Landmarks launches digital photo archive of NYC landmarks and historic districts

August 19, 2022

Photo of the scenic landmark Central Park, courtesy of the Landmarks Preservation Commission

The city’s Landmarks Preservation Commission on Thursday launched the LPC Designation Photo Collection, a digital photo archive with high-resolution images of designated landmarks and historic districts. Now the public can easily search, explore, and download photos of landmarked properties and neighborhoods without requesting them from the commission first. The service will also be helpful for property owners, architects, and contractors who work on historic properties.

Screenshot of the new digital archive; Courtesy of Landmarks Preservation Commission

The LPC has been documenting photography of the city’s many historic sites and buildings for over 55 years as part of the designation process, but up until now, the photos have only been available by request.
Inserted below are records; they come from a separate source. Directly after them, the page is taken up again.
variable (n) in
/-- The point `e₁ ∈ Sⁿ⁺¹`. [folklore] -/
def eOne : 𝕊 (n + 1) := ⟨EuclideanSpace.single 1 1, by simp [PiLp.norm_single]⟩

/-- Coordinates of `e₁`. [folklore] -/
@[simp] theorem coe_eOne : (eOne n : 𝔼 (n + 1 + 1)) = EuclideanSpace.single 1 1 := rfl

variable (n) in
/-- **The reflection `R` of `Sⁿ⁺¹` in the equatorial great sphere `{v₁ = 0}`** (`v₁ ↦ -v₁`).
[folklore] -/
abbrev eqReflection : (𝕊 (n + 1)) ≃ₘ⟮𝓡 (n + 1), 𝓡 (n + 1)⟯ (𝕊 (n + 1)) :=
  poleReflectionSphere (n := n + 1) (eOne n)

/-- `R` fixes the vectors of the hyperplane `{v₁ = 0}`. [folklore] -/
theorem poleReflection_eOne_of_apply_one {w : 𝔼 (n + 1 + 1)} (hw : w 1 = 0) :
    poleReflection (eOne n) w = w := by
  apply Submodule.reflection_mem_subspace_eq_self
  rw [Submodule.mem_orthogonal_singleton_iff_inner_right, coe_eOne, EuclideanSpace.inner_single_left]
  simp [hw]

/-- `R` fixes the points of the equatorial great sphere `{v₁ = 0}`. [folklore] -/
theorem eqReflection_of_apply_one {v : 𝕊 (n + 1)} (hv : (v : 𝔼 (n + 1 + 1)) 1 = 0) :
    eqReflection n v = v :=
  Subtype.ext (poleReflection_eOne_of_apply_one hv)

/-- `R` is an involution. [folklore] -/
theorem eqReflection_eqReflection (v : 𝕊 (n + 1)) : eqReflection n (eqReflection n v) = v :=
  poleReflectionSphere_poleReflectionSphere _ _

/-! ### The two framings and the two discs -/

section Discs

variable {φ : 𝔼 n → 𝕊 (n + 1)} {ν : 𝔼 n → 𝔼 (n + 1 + 1)}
Now with the launch of the digital archive, they are easily accessible to the public.

The collection consists of a diverse mix of photography, including “35 mm black-and-white and color film, medium and large format negatives, color slides, and miscellaneous darkroom prints and Polaroids,” according to the commission.

“Making LPC’s work more accessible, transparent and efficient is essential to our success and has been a priority throughout my tenure,” Sarah Carroll, LPC Chair, said in a press release.

“The LPC Designation Photo Collection will not only allow the public to have a greater understanding and appreciation of New York City’s designated buildings and neighborhoods, but it will serve as a resource for applicants as they prepare their permit applications, which will help streamline the process.”

The photo collection is available here and allows user to filter their search by landmark name, address, block and lot number, and landmark number. The collection also utilizes the LPC’s historic building data, which allows users to filter their search even further by the architect, style, construction date, building type, and materials.
In addition to photography, the website lists the type of landmark, the date of its designation, the address, and other important information for research

The LPC will host a digital seminar on September 20 at 6 p.m. on how to properly use the photo archive. Interested participants can register here.

“Expanding public access to archives through technology and innovation is a priority for the NYS Office of Parks, Recreation and Historic Preservation,” Daniel Mackay, deputy commissioner for Historic Preservation, said. “Alongside our partners at the National Park Service, we are proud of this partnership with the LPC to make the project possible.”